De desbetreffende delegatiegrondslag houdt in dat bij ministeriële regeling regels kunnen worden gegeven omtrent de administratieve inrichting van het adressenregister en het gebouwenregister (artikel 9, tweede lid, van de wet) respectievelijk de technische en administratieve inrichting van de adressenregistratie en de gebouwenregistratie (artikel 14, tweede lid, van de wet). Aan deze wijzigingen liggen ten grondslag de inzichten die bij het thans plaatsvindende implementatieproces van de basisregistraties adressen en gebouwen bij de gemeenten zijn opgedaan over de aard en reikwijdte van de regels die, voor zover noodzakelijk, op basis van de desbetreffende artikelleden zullen worden gegeven. Het betreft hier regels van overwegend uitvoeringstechnische aard.

b. Aan artikel I, onderdeel P, van het voorliggende wetsvoorstel (artikel I, onderdeel O, van het wetsvoorstel zoals aan de Raad voorgelegd) zijn twee onderdelen toegevoegd. Deze onderdelen, in onderlinge samenhang bezien, strekken ertoe het instrument waarmee met betrekking tot het in artikel 32, derde lid, onderdeel a, van de wet genoemde onderwerp – de inzage in en het verstrekken van gegevens – bij lagere regelgeving regels kunnen worden gegeven te wijzigen van een algemene maatregel van bestuur in een ministeriële regeling.

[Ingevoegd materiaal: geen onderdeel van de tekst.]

/-- **Per-datum certificate at the GENUINE setting, HULL-LEVEL form S_H, WITHOUT the index-bijection binder.** Binders = those of
abc-iut-C-cert-2's `cor312Of_of_SH_genuine` (v3, p430884) with `hplaces` DELETED, byte-identical otherwise: genuine Θ-data `D`, volume input
`I`, pilot data `X` with the setting data of abc-iut-c312-7's print-normalised assembled real setting `Real.settingPrVolSharp` over
abc-iut-c312-5's `LatticeSituation.ofShells`; [SIDE] `htq0 htq1 htq ht0 ht1`; [READ] `hI`, `hX`, `hΘ` (one-sided Θ-identification, OPEN);
[S_H] `hSH` (abc-iut-w5-d068 `PilotKummerCompatHull` — the disputed (xi-f) inclusion at the genuine setting, an assumption label); [PIN] `hQPin`.
Route BY NAME: `bridgeHyps_settingPrVolSharp_of_ideles` + `statement_of_pilotKummerCompatHull` ⟹ the verbatim `Statement`; q-side
`negLogQ_settingPrVolSharp_eq_neg_absLogq` ∘ `negAbsLogQ_eq_neg_absLogq_of_isVolumeInputOf` (no `IsSettingOf`, hence no `places`); Θ-side `hΘ`
— the proof term of abc-iut-C-cert-3's `Shrink3.cor312Of_of_SH`. «`I.Cor312Of` follows from S_H + these hypotheses as typed», nothing more;
no side taken. [claim: Mochizuki2012, status: disputed] -/
theorem cor312Of_of_SH_genuine_places
    -- the genuine Θ-data and its volume input
    {F K Fbar : Type} [Field F] [NumberField F] [Field K] [NumberField K] [Algebra F K] [Field Fbar] [Algebra F Fbar]
    [Algebra K Fbar] {E : WeierstrassCurve F} [E.IsElliptic] {l : ℕ} {Pb : BadPlacePredicates K}
    (D : InitialThetaData F K Fbar E l Pb) (I : ThetaVolumeInput (fieldOfModuli E) K)
    -- Dupuy–Hilado pilot data over F and the data of the print-normalised assembled real setting (abc-iut-c312-7's binders)
    (X : PilotData F) (M : Type) [Field M] [NumberField M]
    (archPk : ∀ (j : (thetaIndex X).Label) (vQ : (thetaIndex X).VQ), Set ((logShellsDH X (analyticLogv F)).Packet j vQ))
    (archSub : ∀ (j : (thetaIndex X).Label) (v : (thetaIndex X).V),
      Set ((logShellsDH X (analyticLogv F)).Packet j ((thetaIndex X).over v)))
    (Ψ : ℤ → ∀ v : (thetaIndex X).V, v ∈ (thetaIndex X).Vbad → Set ((logShellsDH X (analyticLogv F)).StarPacket v))
    (act : ℤ → ∀ v : (thetaIndex X).V, v ∈ (thetaIndex X).Vbad →
      (logShellsDH X (analyticLogv F)).StarPacket v → Module.End ℚ ((logShellsDH X (analyticLogv F)).StarPacket v))
    (Mmod : ℤ → ∀ j : (thetaIndex X).LabelStar, Set ((logShellsDH X (analyticLogv F)).GlobalPacket j.1))
    (region : ℤ → ∀ j : (thetaIndex X).LabelStar, FinDivisor M → ∀ vQ : (thetaIndex X).VQ,
      Set ((logShellsDH X (analyticLogv F)).Packet j.1 vQ))
    -- the Frobenius-like column binders of abc-iut-c312-5's `LatticeSituation.ofShells`
    (frobAdm : ℤ → ℤ → ∀ (j : (thetaIndex X).Label) (vQ : (thetaIndex X).VQ),
      Set ((logShellsDH X (analyticLogv F)).Packet j vQ) → Prop)
    (frobLogvol : ℤ → ℤ → ∀ (j : (thetaIndex X).Label) (vQ : (thetaIndex X).VQ),
      Set ((logShellsDH X (analyticLogv F)).Packet j vQ) → ℝ)
    (frobΨ : ℤ → ℤ → ∀ v : (thetaIndex X).V, v ∈ (thetaIndex X).Vbad → Set ((logShellsDH X (analyticLogv F)).StarPacket v))
    (frobMmod : ℤ → ℤ → ∀ j : (thetaIndex X).LabelStar, Set ((logShellsDH X (analyticLogv F)).GlobalPacket j.1))
    (unitImage : ℤ → ℤ → ℕ → ∀ (j : (thetaIndex X).Label) (vQ : (thetaIndex X).VQ),
      Set ((logShellsDH X (analyticLogv F)).Packet j vQ))
    (ballImage : ℤ → ℤ → ∀ (j : (thetaIndex X).Label) (vQ : (thetaIndex X).VQ),
      Set ((logShellsDH X (analyticLogv F)).Packet j vQ))
    (thetaDiv : ℤ → ℤ → LgpDivisor M (thetaIndex X).lstar)
    (n : ℤ) {HT : Type} {LogLink : HT → HT → Type} {IsFull : ∀ {s t : HT}, LogLink s t → Prop}
    (lat : LGPGaussianLogThetaLattice LogLink IsFull)
    {Frd : Type} {IsoF : Frd → Frd → Type} {Ob : Frd → Type} {realify : Frd → Frd} {Strip : Type}
    {IsoS : Strip → Strip → Type} {Mv : ∀ v : (thetaIndex X).V, v ∈ (thetaIndex X).Vbad → Type}
    [∀ v h, Monoid (Mv v h)]
    (sig : GlobalLGPFrobenioidSignature (thetaIndex X).lstar (thetaIndex X).V (· ∈ (thetaIndex X).Vbad)
      Frd IsoF Ob realify Strip IsoS Mv)
    (split : SplittingMonoids Mv) {ObΔ : Type} {N : ∀ v : (thetaIndex X).V, v ∈ (thetaIndex X).Vbad → Type}
    [∀ v h, Monoid (N v h)] (qData : QPilotData ObΔ N)
    -- the ideles: q-pilot `tq` and Θ-pilot `t`
    (tq : ∀ (pp : Nat.Primes) (x : (thetaIndex X).Fibre (.inr pp)), haveI : Fact (pp : ℕ).Prime := ⟨pp.2⟩; kOf X pp.1 x)
    (t : ∀ (pp : Nat.Primes) (_ : Fin X.lstar) (x : (thetaIndex X).Fibre (.inr pp)),
      haveI : Fact (pp : ℕ).Prime := ⟨pp.2⟩; kOf X pp.1 x)
    -- PR-1's region reading and q-pilot Kummer datum on the real star packets
    (ρ : (∀ v : (thetaIndex X).V, v ∈ (thetaIndex X).Vbad → Set ((logShellsDH X (analyticLogv F)).StarPacket v)) →
      ∀ (j : (thetaIndex X).Label) (vQ : (thetaIndex X).VQ), Set ((logShellsDH X (analyticLogv F)).Packet j vQ))
    (qK : ∀ v : (thetaIndex X).V, v ∈ (thetaIndex X).Vbad → Set ((logShellsDH X (analyticLogv F)).StarPacket v))
    -- [PIN-side] idele side conditions (non-zero; units off S; `tq` realises P_q in Dupuy–Hilado's normalisation (3.4))
    (htq0 : ∀ pp x, tq pp x ≠ 0)
    (htq1 : ∀ (pp : Nat.Primes) (x : (thetaIndex X).Fibre (.inr pp)),
      haveI : Fact (pp : ℕ).Prime := ⟨pp.2⟩; placeOf X pp.1 x ∉ X.S → ‖tq pp x‖ = 1)
    (htq : ∀ (pp : Nat.Primes) (x : (thetaIndex X).Fibre (.inr pp)),
      haveI : Fact (pp : ℕ).Prime := ⟨pp.2⟩
      Real.log ‖tq pp x‖ = -(X.qPilot (placeOf X pp.1 x)) * logNorm F (placeOf X pp.1 x) /
        localDegree F (placeOf X pp.1 x))
    (ht0 : ∀ pp i x, t pp i x ≠ 0)
    (ht1 : ∀ (pp : Nat.Primes) (i : Fin X.lstar) (x : (thetaIndex X).Fibre (.inr pp)),
      haveI : Fact (pp : ℕ).Prime := ⟨pp.2⟩; placeOf X pp.1 x ∉ X.S → ‖t pp i x‖ = 1)
    -- [READ] provenance: `I` is a volume input OF `D`, `X` is the pilot data OF `D` (NO index bijection)
    (hI : ThetaData.IsVolumeInputOf D I) (hX : IsPilotDataOf D X)
    -- [S_H] the HULL-LEVEL printed clause at the genuine setting: the ρ-region of the q-pilot's Kummer datum lies in the Θ-hull
    (hSH : Cor312Vol.PilotKummerCompatHull
      (LatticeSituation.ofShells (logShellsDH X (analyticLogv F)) M archPk archSub
        (summandPiecesPr X (logvAnalytic_analyticLogv (F := F))).Adm
        (summandPiecesPr X (logvAnalytic_analyticLogv (F := F))).logvol Ψ act Mmod region
        frobAdm frobLogvol frobΨ frobMmod unitImage ballImage thetaDiv)
      (settingPrVolSharp X (logvAnalytic_analyticLogv (F := F)) M archPk archSub Ψ act Mmod region n lat sig split qData
        tq t htq0 htq1) ρ qK)
    -- [PIN] the q-pin ALONE at the genuine setting
    (hQPin : Cor312Vol.QPinned
      (LatticeSituation.ofShells (logShellsDH X (analyticLogv F)) M archPk archSub
        (summandPiecesPr X (logvAnalytic_analyticLogv (F := F))).Adm
        (summandPiecesPr X (logvAnalytic_analyticLogv (F := F))).logvol Ψ act Mmod region
        frobAdm frobLogvol frobΨ frobMmod unitImage ballImage thetaDiv)
      (settingPrVolSharp X (logvAnalytic_analyticLogv (F := F)) M archPk archSub Ψ act Mmod region n lat sig split qData
        tq t htq0 htq1) ρ qK)
    -- [READ] the one-sided Θ-identification (OPEN, C312-RESIDUALS §1a′)
    (hΘ : (settingPrVolSharp X (logvAnalytic_analyticLogv (F := F)) M archPk archSub Ψ act Mmod region n lat sig split qData
        tq t htq0 htq1).negLogTheta ≤ ((I.negLogTheta : ℝ) : WithTop ℝ)) :
    I.Cor312Of := by
  -- the verbatim Statement at the genuine setting on the hull-level line: `BridgeHyps` is c312-7's THEOREM, no Theorem 3.11 input
  have hst : (settingPrVolSharp X (logvAnalytic_analyticLogv (F := F)) M archPk archSub Ψ act Mmod region n lat sig split qData
      tq t htq0 htq1).Statement :=
    Cor312Vol.statement_of_pilotKummerCompatHull
      (LatticeSituation.ofShells (logShellsDH X (analyticLogv F)) M archPk archSub
        (summandPiecesPr X (logvAnalytic_analyticLogv (F := F))).Adm
        (summandPiecesPr X (logvAnalytic_analyticLogv (F := F))).logvol Ψ act Mmod region
        frobAdm frobLogvol frobΨ frobMmod unitImage ballImage thetaDiv)
      (settingPrVolSharp X (logvAnalytic_analyticLogv (F := F)) M archPk archSub Ψ act Mmod region n lat sig split qData
        tq t htq0 htq1) ρ qK
      (bridgeHyps_settingPrVolSharp_of_ideles X (logvAnalytic_analyticLogv (F := F)) M archPk archSub Ψ act Mmod region
        n lat sig split qData t tq ht0 ht1 htq0 htq1) hQPin hSH
  -- the q-side by c312-7's q-number THEOREM (the only field of `IsSettingOf` the bridge consumes) — no index bijection needed
  have hq := negLogQ_settingPrVolSharp_eq_neg_absLogq X (logvAnalytic_analyticLogv (F := F)) M archPk archSub Ψ act
    Mmod region n lat sig split qData t tq hX htq0 htq1 htq
  obtain ⟨-, hle⟩ := hst
  rw [hq] at hle
  -- the Θ-side by the one-sided identification `hΘ`
  show I.negAbsLogQ ≤ I.negLogTheta
  rw [Cor312Prov.negAbsLogQ_eq_neg_absLogq_of_isVolumeInputOf D hI]
  exact WithTop.coe_le_coe.mp (hle.trans hΘ)
/-!
# Smirnov's a priori estimate (crit-ising.S18, node 4): the passage probability of an edge far
# from the wired arc

Sibling proof file of `Sweep1Proofs.lean` (whose Part II vendors the named fact
`fkInterface_passageProb_le` = S. Smirnov, Ann. of Math. 172 (2010), Appendix A, Lemma A.1, and
whose Appendix A proves the first sentence of its proof). This file carries out the displayed
chain of the printed proof for an edge `r`-away from the **wired** arc,

  `P(e ∈ γ) ≤ P(B ↔ wired arc) ≤ P(B ↔ ∂Q inside Ω; …) ≤ … ≤ P(B ↔ ∂Q inside Q; ∂Q wired)`,

for H21's objects: `real_mem_fkInterface_le` bounds the `fkDobrushinMeasure E`-probability that
the FK interface passes through an edge `z` of `Ω_δ`, all of whose endpoints are at sup-distance
`> n` from the discrete arc `A`, by `2 φ¹_{Λ_{n+1},p_c,2}(0 ↔ ∂Λ_{n+1})`
(`thetaWiredBox 2 criticalFKIsingParam 2 (n + 1)`), and `passageProb_le_of_infDist_arcA` turns this
into the `ρ_r(δ) → 0` form of Lemma A.1 *conditionally on* the decay
`φ¹_{Λ_n,p_c,2}(0 ↔ ∂Λ_n) → 0` — which is the last line of the printed proof ("= magnetization …
computed by Kaufman–Onsager and Yang, tends to zero"): by `IsingPlusEdwardsSokal` it is the
plus-boundary critical magnetisation of the box, whose vanishing in the limit is the tree's
(unproved) named fact `spontaneousMagnetization_two_criticalBetaTwo` (Yang 1952).

Ingredients: `Sweep1Proofs` Appendix A (`exists_reachable_zdArcA_of_mem_fkInterface`: an endpoint
of an interface edge is joined to the arc `A` by open edges of the completed configuration); a
first-exit argument (`exists_armEvent_of_walk`: before meeting an `A`-site the path uses `ω`-open
lattice edges, so it produces the arm event `armEvent v n` around an endpoint `v`); the
identification of `fkDobrushinMeasure E` with the random-cluster measure of the interface graph
(`fkDobrushinMeasure_real_eq`); and the general comparison `rcMeasure_real_domainArmEvent_le` of
`RandomClusterDomainToBox` (one Holley application).

Second instalment (sections `Decay`, `Halves`): `thetaWiredBox_criticalFKIsing_tendsto_zero` derives
the decay `φ¹_{Λ_n,p_c,2}(0 ↔ ∂Λ_n) → 0` from `IsingPlusEdwardsSokal` (`φ¹` box `=` plus-boundary
magnetisation), the existence of the plus state along boxes (`hasBoxLimit_isingCorr_plus_holds`)
and Yang's theorem as the hypothesis `spontaneousMagnetization_two_criticalBetaTwo`;
`fkInterface_passageProb_le_arcA_of_yang` is then the wired-arc half of the vendored fact with its
exact quantifier structure, and `fkInterface_passageProb_le_of_halves` records that the fact is the
conjunction of this half with its free-arc twin.

Not here: the free-arc half (dual arm; needs the planar self-duality of the FK measure, Grimmett
2006 §6.1/Thm. 6.13, absent from the tree), hence no unconditional discharge (which moreover needs
Yang's theorem, an unproved named fact of `PlanarIsing.lean`).

## References

* S. Smirnov, Ann. of Math. 172 (2010) 1435–1467, Appendix A, Lemma A.1 and its proof; Rem. 4.9
  ("the only way the shape of `Ω` enters is via `r`") — bib key `Smirnov2010`.
* G. Grimmett, *The Random-Cluster Model* (2006), Lemma (4.13), Thm. (3.21), Prop. (5.11) — bib key
  `Grimmett2006`.
-/

noncomputable section

namespace Literature.Probability.LatticeModels

open MeasureTheory SimpleGraph Filter
open _root_.Topology
open Literature.Barriers.CriticalPhenomena

section PassageBound

/-- The arm event around the site `v` at scale `n`, on configurations of `ℤ²`: `v` is joined to a
site of the sphere `v + ∂Λ_{n+1}` by configuration edges with both endpoints in the ball
`v + Λ_{n+1}`. [cite: Smirnov2010, Appendix A, proof of Lemma A.1 ("B connected to ∂Q inside Ω")] -/
def armEvent (v : Site 2) (n : ℕ) : Set (Percolation.BondConfig (Site 2)) :=
  {ω | ∃ s : Site 2, s - v ∈ innerBoundary (zdGraph 2) (box 2 (n + 1)) ∧
    (fromEdgeSet {e | e ∈ ω ∧ ∀ x ∈ e, x - v ∈ box 2 (n + 1)}).Reachable v s}

/-- **First exit.** An open path of the completed configuration `E.bcBondConfig ω` from a site `x`
of the open box `v + Λ_n` to a site `a` off that box produces the arm event around `v` for `ω`
itself, provided no site of the discrete arc `A` lies in `v + Λ_n`: before its first exit from
`v + Λ_n` the path uses only edges with an endpoint off `A`, which are `ω`-open, and lattice
edges, which stay in `v + Λ_{n+1}`. [cite: Smirnov2010, Appendix A, proof of Lemma A.1] -/
theorem exists_armEvent_of_walk {E : DiscreteDobrushin} {ω : Percolation.BondConfig (Site 2)} {v : Site 2}
    {n : ℕ} (hA : ∀ a ∈ E.zdArcA, a - v ∉ box 2 n) {x a : Site 2}
    (p : (Percolation.openGraph (E.bcBondConfig ω)).Walk x a) (hx : x - v ∈ box 2 n) (ha : a - v ∉ box 2 n) :
    ∃ s : Site 2, s - v ∈ innerBoundary (zdGraph 2) (box 2 (n + 1)) ∧
      (fromEdgeSet {e | e ∈ ω ∧ ∀ y ∈ e, y - v ∈ box 2 (n + 1)}).Reachable x s := by
  induction p with
  | nil => exact absurd hx ha
  | @cons x x' _ hadj _ ih =>
    rw [Percolation.openGraph_adj] at hadj
    obtain ⟨hopen, hne⟩ := hadj
    -- the edge is an edge of `Ω_δ`, hence a lattice edge, and it is `ω`-open
    have hbc := hopen
    rw [DiscreteDobrushin.mem_bcBondConfig_iff] at hbc
    obtain ⟨hedge, hcases⟩ := hbc
    have hlat : (zdGraph 2).Adj x x' :=
      meshGraph_le_zdGraph _ _ (discreteDomainGraph_le_meshGraph _ _ hedge)
    have hxA : x ∉ E.zdArcA := fun h => hA x h hx
    have hω : s(x, x') ∈ ω := by
      rcases hcases with hall | ⟨hω, -⟩
      · exact absurd (hall x (Sym2.mem_mk_left _ _)) hxA
      · exact hω
    have hx'box : x' - v ∈ box 2 (n + 1) :=
      mem_box_succ_of_adj ((zdGraph_adj_sub_iff x x' v).2 hlat) hx
    have hxbox : x - v ∈ box 2 (n + 1) := box_mono 2 (Nat.le_succ n) hx
    have hstep : (fromEdgeSet {e | e ∈ ω ∧ ∀ y ∈ e, y - v ∈ box 2 (n + 1)}).Adj x x' := by
      rw [fromEdgeSet_adj]
      refine ⟨⟨hω, fun y hy => ?_⟩, hne⟩
      rcases Sym2.mem_iff.1 hy with rfl | rfl
      · exact hxbox
      · exact hx'box
    by_cases hx' : x' - v ∈ box 2 n
    · obtain ⟨s, hs, hreach⟩ := ih hx' ha
      exact ⟨s, hs, hstep.reachable.trans hreach⟩
    · exact ⟨x', mem_innerBoundary_box_succ_of_notMem hx'box hx', hstep.reachable⟩
/-- Along a sequence of quadratic transforms of a regular local ring along a dominating valuation ring, the Krull dimension of the
members is bounded by that of the first one. [cite: HeinzerEtAl2015, Remark 2.9] [folklore] -/
theorem ringKrullDim_sequence_le {O : ValuationSubring K} {R : ℕ → Subring K} (hreg : IsRegularLocalRing (R 0))
    (hdom : SubringDominates (R 0) O.toSubring) (hstep : ∀ i, IsQuadraticTransformAlong O (R i) (R (i + 1))) (j : ℕ) :
    ringKrullDim (R j) ≤ ringKrullDim (R 0) := by
  induction j with
  | zero => exact le_rfl
  | succ j ih =>
    haveI : IsRegularLocalRing (R j) := isRegularLocalRing_sequence hreg hstep j
    exact (ringKrullDim_le_of_isQuadraticTransformAlong (R j) O (sequence_dominates hdom hstep j).1 (R (j + 1))
      (hstep j)).trans ih

/-! ## HLOST Prop. 3.8 -/

end Literature.AlgebraicGeometry.Resolution.ShannonSequence.Hull

end Part6

/-! ## Part 7 — the EXACT, universe-polymorphic discharge `HeinzerEtAl2015HullParameterExists_holds` -/

namespace Literature.AlgebraicGeometry.Resolution

open IsLocalRing ShannonSequence ShannonSequence.Hull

Hiertoe is besloten, omdat bij het implementatieproces duidelijk is geworden dat de omtrent dit onderwerp, voor zover noodzakelijk, te geven regels overwegend van uitvoeringstechnische aard zullen zijn en het bovendien aannemelijk is dat deze regels frequent wijziging zullen behoeven teneinde met de aan te bieden verstrekkingsvormen te kunnen inspelen op wensen van de afnemers.

c. De artikelen 39, derde lid, en 40, eerste lid, van de wet zijn terminologisch in overeenstemming gebracht met de Algemene wet bestuursrecht (artikel I, onderdelen S en T, van het voorliggende wetsvoorstel).

d. Tot slot is in het wetsvoorstel en de memorie van toelichting, los van de hiervoor besproken wijzigingen, een zeer beperkt aantal technische en redactionele verbeteringen aangebracht.

Ik moge U verzoeken het hierbij gevoegde gewijzigde voorstel van wet en de gewijzigde memorie van toelichting aan de Tweede Kamer der Staten-Generaal te zenden.

De minister van Volkshuisvesting, Ruimtelijke Ordening en Milieubeheer,

J. M. Cramer


XNoot
1

De oorspronkelijke tekst van het voorstel van wet en van de memorie van toelichting zoals voorgelegd aan de Raad van State is ter inzage gelegd bij het Centraal Informatiepunt Tweede Kamer.